An anxiety attack is generally caused by the escalating intensity of worry, in response to a real or perceived internal or external stressor, says Sharon D. Thomas.
If you’ve ever experienced an anxiety attack before, then you might be able to look back on that event and pinpoint something specific (a stressor) that might’ve triggered it.
There’s always going to be some sort of stressor or build-up from a stressor, that triggers an anxiety attack.
Anxiety attacks don’t just happen out of the blue (like a panic attack), rather, something usually triggers it.
For instance, maybe you’ve been struggling financially when all of a sudden you lose your job.

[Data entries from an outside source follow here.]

import Literature.AlgebraicGeometry.HodgeTheory.HodgeFramesOfChartBallFrames
import Literature.AlgebraicGeometry.HodgeTheory.HodgeFiltrationChartBallFramesOfFamily
import HarnessLib

/-!
# Holomorphic frames of the Hodge bundles `F^p 𝓗^k` from analytic chart-ball frames — the chart
# pinned to the holomorphic algebraic chart at the centre

Family `hodge`, layer `Literature/AlgebraicGeometry/HodgeTheory`; proof file (theorems only, no
definition, no named fact). A re-run of the tree's packaging theorem
`exists_hodgeFrames_of_chartBallFrames` (`HodgeFramesOfChartBallFrames`, Griffiths 1968 Thm. 1.1 ∕
Voisin I Thm. 10.3) whose conclusion `∃ ψ : OpenPartialHomeomorph ↥univ ℂ^m, W₀ ⊆ ψ.source ∧ …
AnalyticOnNhd ℂ (fun z ↦ φ (w₂ i (ψ.symm z))) (ψ '' W₀)` is strengthened by the single conjunct

  `ψ = (Homeomorph.Set.univ (ComplexPoints S)).transOpenPartialHomeomorph (ComplexPoints.algebraicChart S m t₁.1)`.

In the tree's proof the chart IS this one (`chartAt` of `chartedSpaceOfCharts (algebraicChart S m) _`
re-spelled on the univ-subtype), but the existential of the statement — and of the named statement
`Griffiths1968_holomorphicHodgeSubbundlesQP` it feeds — erases the link to the algebraic `C^ω` atlas
`isManifold_algebraicChart`; a consumer who must read the holomorphic coordinates in ANOTHER
algebraic chart (e.g. the period map of the universal family near a point, cell hodgecm-mathlib
U-e P4) needs the pin. With it, `Motives/AlgebraicChartAnalyticTransfer` turns
`AnalyticOnNhd … (ψ '' W₀)` into `DifferentiableOn ℂ (… ∘ (algebraicChart S m Q).symm) …` for every `Q`.

* `exists_hodgeFrames_of_chartBallFrames_algebraicChart` — the pinned theorem (the tree's proof,
  re-run verbatim over the tree's public helpers `exists_frame_hodgeStructure_F_of_frame_map`,
  `baseChange_symm_eq_of_continuation`, `linearIndependent_and_comap_eq_span_of_frame`; the new
  conjunct is `rfl`);
* `griffiths1968_holomorphicHodgeSubbundlesQP_algebraicChart` — **Griffiths' theorem (QP form) with the
  chart pinned**: the statement of the tree's `Griffiths1968_holomorphicHodgeSubbundlesQP` for an
  explicit family (binders as there, minus the unused `Module.Finite`), plus the pin; proof = the
  tree's `griffiths1968_holomorphicHodgeSubbundlesQP_holds` (chart-ball frames
  `exists_chartBall_hodgeFrames`, then the pinned packaging).

Honest scope: packaging only, exactly as the original — the analytic chart-ball frames are
hypotheses (brick K7g ∕ `exists_chartBall_hodgeFrames`); nothing here says that HC or any rung is
proved.

## References

* [Griffiths1968PeriodsII] P. Griffiths, Periods of integrals on algebraic manifolds II, Amer. J.
  Math. 90 (1968), Thm. 1.1.
* [VoisinHodgeI2002] C. Voisin, Hodge Theory and Complex Algebraic Geometry I, CUP 2002, §9.2.1,
  §10.2.1 Thm. 10.3.
-/

noncomputable section

open scoped Manifold ContDiff Topology TensorProduct
open CategoryTheory AlgebraicGeometry Function Set Filter Metric Complex Module
open Literature.AlgebraicTopology.SingularHomology
open Literature.Geometry.Kaehler Literature.Geometry.Manifold Literature.NumberTheory.Transcendental
open Literature.AlgebraicGeometry.Motives

namespace Literature.AlgebraicGeometry.HodgeTheory

set_option backward.isDefEq.respectTransparency false

/-! ### The frames of `F^p 𝓗^k` from chart-ball frames, chart pinned -/

section Frame

variable {𝒳 S : SchemeOver ℂ} (f : 𝒳 ⟶ S)
/-- **`χ_{781}(−37) = 1`** (`d = 781 > 0`), read with `N = 37` exact. [cite: KrizLi2019, Thm. 5.1 (2) and §6 Example 6.1 (2)] -/
theorem sign_781_37A1 : Int.sign 781 * jacobiSym (E.conductorNorm ℤ) (781 : ℤ).natAbs = 1 := by
  rw [conductorNorm_E, show (781 : ℤ).natAbs = 781 from rfl]; norm_num

/-- **The rank-one member `37a1^{(781)}`** (`N = 37·781² = 22568557`): `r_an = 1 ∧ ¬CM ∧ BSD(·, 2)` at every global minimal model, from PRINT + MODULARITY alone
(a COMPOSITE element of the printed `𝒩`). BSD is not proved by any of this. [cite: KrizLi2019, §6 Example 6.1 (4) and Thm. 5.1 (2)] [cite: CreutzMiller2012, Thm. 1.1] -/
theorem printFamily37A1_krizLi_witness781 (hKL : KrizLi2019.thm112_bsdTwo_twist) (h33 : KrizLi2019.thm33_rank_twist)
    (htab : KrizLi2019.table1_row37a1) (hS31 : bsdTriple_of_analyticRank_le_one_of_conductor_lt) (hmod : exists_isNewformOf)
    (K : Type) [Field K] [NumberField K] (hK : IsImaginaryQuadratic K) (hdK : NumberField.discr K = -7)
    (W₁ : WeierstrassCurve ℚ) [W₁.IsElliptic] [W₁.IsGloballyMinimal]
    (hW₁ : ∃ C : VariableChange ℚ, C • E.quadraticTwist ((781 : ℤ) : ℚ) = W₁) :
    W₁.analyticRank = 1 ∧ ¬ W₁.HasCM ∧ BSDp W₁ 2 :=
  printFamily37A1_krizLi_rankOneMembers hKL h33 htab hS31 hmod K hK hdK (inN_781_37A1 hK.1 hdK) sign_781_37A1 W₁ hW₁
import Summits.CriticalPhenomena.PercolationContinuityZ3.Theorems.PercNearOneGluingNoHeavyLowerTailSahiJuntaSlotExtension

/-!
# `NoHeavyLowerTail` (crux stmt-CriticalPhenomena-4575), Sahi / Kahn positivity: TRANSPORT CERTIFICATES for a junta first slot

Support file (cell `prim-l12`, seat P3, gen 4; `--supports stmt-CriticalPhenomena-4575`).  No `sorry`, no named facts, standard axioms.  New mathematics.

Setting: `μ_p` the product weight on `2^ι`, `e : Fin k ↪ ι` a block of coordinates `A = range e`, `H ⊆ 2^ι` an increasing event determined by `A`
(equivalently an up-set `H_k ⊆ 2^{Fin k}` of PATTERNS), `U, V ⊆ 2^ι` ARBITRARY increasing events.  Target: Kahn's Conjecture 5 / Sahi's `C₃`,
`E₃(1_H, 1_U, 1_V) ≥ 0`.

THE IDENTITY (`sahiE_three_eq_cubeForm_add`).  With the outer sections `f(S) = μ(U | A-pattern S)`, `g`, `h(S) = μ(U ∩ V | S)` and the outer covariances
`c(S) = h(S) − f(S)g(S) ≥ 0` (Harris outside `A`), `θ = μ(H)`:
   `E₃(1_H,1_U,1_V) = E₃^{cube}(1_{H_k}; f, g) + Σ_S w(S)(2·1_{H_k}(S) − θ) c(S)`,
where `E₃^{cube}` is Sahi's trilinear form on the pattern cube `2^{Fin k}` and `w` its product weight.  The `c`-coefficient is `2 − θ > 0` on `H_k`
and `−θ < 0` off `H_k`.

THE TRANSPORT (`sahiE_three_nonneg_of_transportCert`).  Since `h = fg + c` is increasing, `c(S) ≤ c(T) + f(T)g(T) − f(S)g(S)` for `S ⊆ T`: a
nonnegative kernel `Π(S,T)` supported on `{S ⊆ T, S ∉ H_k, T ∈ H_k}` with row sums `θ·w(S)` moves the negative `c`-mass up into `H_k`; if the
column sums stay below `(2−θ)w(T)` what remains is the BILINEAR form `B_Π(f,g) = E₃^{cube}(1_{H_k};f,g) − Σ Π(S,T)(f(T)g(T) − f(S)g(S))` in the
increasing nonnegative pattern functions `f, g`, which is nonnegative as soon as it is on pairs of up-set indicators (`cone_of_upperSet`, a
layer-cake induction).  On indicators `B_Π` is the finite TRANSPORT CONDITION
   `(TC)  Σ_{S ∉ H_k} Σ_{T ∈ 𝒳 ∩ 𝒵} Π(S,T) ≤ (2−θ)[w(𝒳∩𝒵) − w(𝒳)w(𝒵) − w(H_kᶜ ∩ 𝒳 ∩ 𝒵)] + w(𝒳)w(H_kᶜ ∩ 𝒵) + w(𝒵)w(H_kᶜ ∩ 𝒳)`
for all up-sets `𝒳, 𝒵` of the pattern cube — `2^{2^k}`-many pairs, e.g. `210` unordered pairs for `k = 3` (against `160 000` configuration pairs
for the two-configuration certificates of `…SahiJuntaSlotExtension`).  A certificate `Π` at `p|_A` therefore proves `E₃(1_H,1_U,1_V) ≥ 0` for
ALL increasing `U, V` in EVERY dimension.
READING: `ρ = Π(H_kᶜ, ·)/(θ(1−θ))` is a probability on `H_k` squeezed between `μ(·|H_kᶜ)` and `μ(·|H_k)` in the stochastic order plus
"independence cuts"; for a hitting event the first-open-coordinate law is such a `ρ` (the certificate behind `…SahiHittingSlot`); for the two
`|A| = 3` types not covered before (`a ∨ bc` and majority) explicit polynomial certificates exist (companion files), giving Kahn's conjecture
whenever one slot depends on at most three coordinates. [this work]
-/

noncomputable section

The build-up stress and anxiety might escalate once you lost your job, causing you to have an anxiety attack.
If you experience two or more anxiety attacks in a month, you might have a condition called an anxiety disorder.
Anxiety Disorder
Some examples of different types of anxiety disorders include:
- Generalized Anxiety Disorder (GAD) – GAD is characterized by excessive and exaggerated worry about everyday life events. People with GAD tend to worry about their health, money, family, work, or school.
- Panic Disorder – A panic disorder is a type of anxiety disorder that is caused by reoccurring panic attacks.
- Social Anxiety Disorder – Social anxiety disorder is when you have fear and anxiety in social situations. People with social anxiety have a fear of being judged, rejected, or awkward around other people.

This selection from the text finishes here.